• ABOUT THIS TASK: Keyword search on "centred": report each line of the records that contains it.
[PROVIDED RECORDS]
import Summits.AtomisticToContinuum.HydrodynamicLimit.Theorems.LambertianContactSwapContactAngleEquidistributionEqCentring
import Summits.AtomisticToContinuum.HydrodynamicLimit.Theorems.LambertianContactSwapContactAngleEquidistributionNearFieldCosineEq
import Literature.MathematicalPhysics.KineticTheory.HardSphereCampbellFormulaHolds
import HarnessLib

/-!
# The equilibrium layer of line `Sketch`, UNCONDITIONAL (crux `LambertianContactSwap.ContactAngleEquidistribution`,
# stmt-AtomisticToContinuum-12097; lead c4)

Helper file (`--supports stmt-AtomisticToContinuum-12097`). Two registered sub-goals of the line's equilibrium
layer were landed CONDITIONAL on the named fact `HardSphereCampbellFormula` (Cercignani–Illner–Pulvirenti 1994,
App. 4.A, special-flow / Campbell identity): `stub_costEqCentring` (lead c1, p119578: under the homogeneous Gibbs
law the mean of the ISOLATED speed-capped `κ_g`-centred contact-angle functional `A^V_N` is EXACTLY `0` for every
`N` — the mean part of the open stub `stub_cost`) and `stub_nearFieldCosineEq` (lead c1, p121638: T1'
`NearFieldAdmissibleCosineLawBall` holds EXACTLY at equilibrium for every `N`). Lead c3 discharged the fact
(`hardSphereCampbellFormula_holds`, p130405). This file records the two unconditional consequences
(`costEqCentring_unconditional`, `nearFieldCosineEq_unconditional`), completing the statement that the
EQUILIBRIUM CONTENT of each open stub of the transfer kernel is a theorem; what remains open is out of equilibrium
(`Cruxes/ContactAngleEquidistribution/NOTES.md` §B).

References: C. Cercignani, R. Illner, M. Pulvirenti, *The Mathematical Theory of Dilute Gases* (1994), App. 4.A
pp. 107–111.
-/

noncomputable section

open MeasureTheory Filter Set Topology ProbabilityTheory
open scoped ENNReal BigOperators Classical RealInnerProductSpace

namespace Summit.AtomisticToContinuum.HydrodynamicLimit.Theorems.ContactAngleEquidistributionSketch

open Literature.Analysis.FluidPDE Literature.MathematicalPhysics.KineticTheory

/-- **Exact equilibrium centring of the isolated stratum, UNCONDITIONAL**: under the homogeneous Gibbs law
`Q_N = localGibbsLaw σ 1 0 θe` the mean of the isolated (midpoint-ball), speed-capped, `κ_g`-centred contact-angle
hit-sum is `0` for EVERY `N`, every `t ≥ 0`, every cap `V > 0` and every admissible `ψ_N` — `stub_costEqCentring`
with `HardSphereCampbellFormula` discharged by `hardSphereCampbellFormula_holds`. [cite: CIP1994, App. 4.A pp. 107–111] -/
theorem costEqCentring_unconditional :
    let Cfg : ℕ → Type := fun N => Config (N + 1) (Fin 3) T3
    let G := Torus.geometry (Fin 3)
    let ε : ℝ → ℕ → ℝ := hsDiameter
    let τ : ℝ → (N : ℕ) → Cfg N → ℝ≥0∞ := fun σ N z => Alexander.freeExitTime G (ε σ N) z
    let S : ℝ → (N : ℕ) → Cfg N → Cfg N := fun t _ z => freeFlight G t z
    let ldir : V3 → V3 → V3 := fun ω ξ => ‖‖ω‖⁻¹ • ω + ‖ξ‖⁻¹ • ξ‖⁻¹ • (‖ω‖⁻¹ • ω + ‖ξ‖⁻¹ • ξ)
    let zpre : ℝ → (N : ℕ) → Cfg N → ℕ → Cfg N := fun σ N z m =>
      let y := Alexander.stateAfter G (ε σ N) z m; S (τ σ N y).toReal N y
    let Kt : ℝ → (N : ℕ) → Cfg N → ℝ → ℕ := fun σ N z t => Alexander.collisionCount G (ε σ N) z t
    let hit : ℝ → (N : ℕ) → Cfg N → Fin (N + 1) → Fin (N + 1) → Prop := fun σ N y i j =>
      i < j ∧ y ∈ contactSet G (N + 1) (ε σ N) i j ∧ IsIncoming G y i j
    let tcol : ℝ → (N : ℕ) → Cfg N → ℕ → ℝ := fun σ N z m =>
      (Alexander.collisionInstant G (ε σ N) z (m + 1)).toReal
    let xmid : (N : ℕ) → Cfg N → Fin (N + 1) → Fin (N + 1) → T3 := fun _ y i j =>
      G.translate (y j).1 ((2 : ℝ)⁻¹ • G.sepVec (y i).1 (y j).1)
    let near : ℝ → (N : ℕ) → Cfg N → Fin (N + 1) → Fin (N + 1) → Prop := fun σ N y i j =>
      ∃ k : Fin (N + 1), k ≠ i ∧ k ≠ j ∧ ‖G.sepVec (y k).1 (xmid N y i j)‖ ≤ 3 * ε σ N
    ∀ θe : ℝ, 0 < θe → ∃ σ₀ : ℝ, 0 < σ₀ ∧ ∀ σ : ℝ, 0 < σ → σ < σ₀ →
      ∀ Φ : (N : ℕ) → HardSphereFlow G (ε σ N) (N + 1),
      let Q := fun N => localGibbsLaw σ (fun _ => 1) (fun _ => 0) (fun _ => θe) N (Φ N)
      ∀ t : ℝ, 0 ≤ t → ∀ V : ℝ, 0 < V →
      ∀ ψ : ℕ → ℝ → T3 → V3 → V3 → V3 → ℝ,
        (∀ N, Measurable (fun p : ℝ × T3 × V3 × V3 × V3 =>
          ψ N p.1 p.2.1 p.2.2.1 p.2.2.2.1 p.2.2.2.2)) →
        (∀ N s x v w n, |ψ N s x v w n| ≤ 1) →
        ∀ N : ℕ, ∫ z, ((N : ℝ) + 1) ^ (-(4 / 3 : ℝ)) *
          ∑ m ∈ Finset.range (Kt σ N z t), ∑ i : Fin (N + 1), ∑ j : Fin (N + 1),
            (let y := zpre σ N z m
             if hit σ N y i j then
               (if near σ N y i j then 0 else if V < ‖(y i).2 - (y j).2‖ then 0 else
                 ‖(y i).2 - (y j).2‖ ^ 2 *
                   (ψ N (tcol σ N z m) (xmid N y i j) (y i).2 (y j).2
                       ((ε σ N)⁻¹ • G.sepVec (y i).1 (y j).1) -
                     ∫ ξ, ψ N (tcol σ N z m) (xmid N y i j) (y i).2 (y j).2
                       (ldir (-((y i).2 - (y j).2)) ξ) ∂(stdGaussian V3)))
             else 0) ∂(Q N) = 0 :=
  stub_costEqCentring hardSphereCampbellFormula_holds

/-- **T1' holds exactly at equilibrium, UNCONDITIONAL**: the near-field admissible-conditioned cosine law
(`NearFieldAdmissibleCosineLawBall` restricted to the homogeneous Gibbs law) has mean `0` for every `N` —
`stub_nearFieldCosineEq` with `HardSphereCampbellFormula` discharged by `hardSphereCampbellFormula_holds`.
[cite: CIP1994, App. 4.A pp. 107–111] -/
theorem nearFieldCosineEq_unconditional :
    let Cfg : ℕ → Type := fun N => Config (N + 1) (Fin 3) T3
    let G := Torus.geometry (Fin 3)
    let ε : ℝ → ℕ → ℝ := hsDiameter
    let τ : ℝ → (N : ℕ) → Cfg N → ℝ≥0∞ := fun σ N z => Alexander.freeExitTime G (ε σ N) z
    let S : ℝ → (N : ℕ) → Cfg N → Cfg N := fun t _ z => freeFlight G t z
    let zpre : ℝ → (N : ℕ) → Cfg N → ℕ → Cfg N := fun σ N z m =>
      let y := Alexander.stateAfter G (ε σ N) z m; S (τ σ N y).toReal N y
    let Kt : ℝ → (N : ℕ) → Cfg N → ℝ → ℕ := fun σ N z t => Alexander.collisionCount G (ε σ N) z t
    let hit : ℝ → (N : ℕ) → Cfg N → Fin (N + 1) → Fin (N + 1) → Prop := fun σ N y i j =>
      i < j ∧ y ∈ contactSet G (N + 1) (ε σ N) i j ∧ IsIncoming G y i j
    let tcol : ℝ → (N : ℕ) → Cfg N → ℕ → ℝ := fun σ N z m =>
      (Alexander.collisionInstant G (ε σ N) z (m + 1)).toReal
    let xmid : (N : ℕ) → Cfg N → Fin (N + 1) → Fin (N + 1) → T3 := fun _ y i j =>
      G.translate (y j).1 ((2 : ℝ)⁻¹ • G.sepVec (y i).1 (y j).1)
    let near : ℝ → (N : ℕ) → Cfg N → Fin (N + 1) → Fin (N + 1) → Prop := fun σ N y i j =>
      ∃ k : Fin (N + 1), k ≠ i ∧ k ≠ j ∧ ‖G.sepVec (y k).1 (xmid N y i j)‖ ≤ 3 * ε σ N
    let adm : ℝ → (N : ℕ) → Cfg N → Fin (N + 1) → Fin (N + 1) → Set V3 := fun σ N y i j =>
      admissibleNormalsBall (ε σ N) y i j (xmid N y i j)
    ∀ θe : ℝ, 0 < θe → ∃ σ₀ : ℝ, 0 < σ₀ ∧ ∀ σ : ℝ, 0 < σ → σ < σ₀ →
      ∀ Φ : (N : ℕ) → HardSphereFlow G (ε σ N) (N + 1),
      let Q := fun N => localGibbsLaw σ (fun _ => 1) (fun _ => 0) (fun _ => θe) N (Φ N)
      ∀ t : ℝ, 0 ≤ t → ∀ V : ℝ, 0 < V →
      ∀ ψ : ℕ → ℝ → T3 → V3 → V3 → V3 → ℝ,
        (∀ N, Measurable (fun p : ℝ × T3 × V3 × V3 × V3 =>
          ψ N p.1 p.2.1 p.2.2.1 p.2.2.2.1 p.2.2.2.2)) →
        (∀ N s x v w n, |ψ N s x v w n| ≤ 1) →
        ∀ N : ℕ, ∫ z, ((N : ℝ) + 1) ^ (-(4 / 3 : ℝ)) *
          ∑ m ∈ Finset.range (Kt σ N z t), ∑ i : Fin (N + 1), ∑ j : Fin (N + 1),
            (let y := zpre σ N z m
             if hit σ N y i j then
               (if near σ N y i j then
                 (if V < ‖(y i).2 - (y j).2‖ then 0 else
                   ‖(y i).2 - (y j).2‖ ^ 2 *
                     (ψ N (tcol σ N z m) (xmid N y i j) (y i).2 (y j).2
                         ((ε σ N)⁻¹ • G.sepVec (y i).1 (y j).1) -
                       admissibleCosineMean (adm σ N y i j) ((y i).2 - (y j).2)
                         (ψ N (tcol σ N z m) (xmid N y i j) (y i).2 (y j).2)))
                else 0)
             else 0) ∂(Q N) = 0 :=
  stub_nearFieldCosineEq hardSphereCampbellFormula_holds

end Summit.AtomisticToContinuum.HydrodynamicLimit.Theorems.ContactAngleEquidistributionSketch

end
[/PROVIDED RECORDS]
• ANSWER SPACE:
law the mean of the ISOLATED speed-capped `κ_g`-centred contact-angle functional `A^V_N` is EXACTLY `0` for every
`Q_N = localGibbsLaw σ 1 0 θe` the mean of the isolated (midpoint-ball), speed-capped, `κ_g`-centred contact-angle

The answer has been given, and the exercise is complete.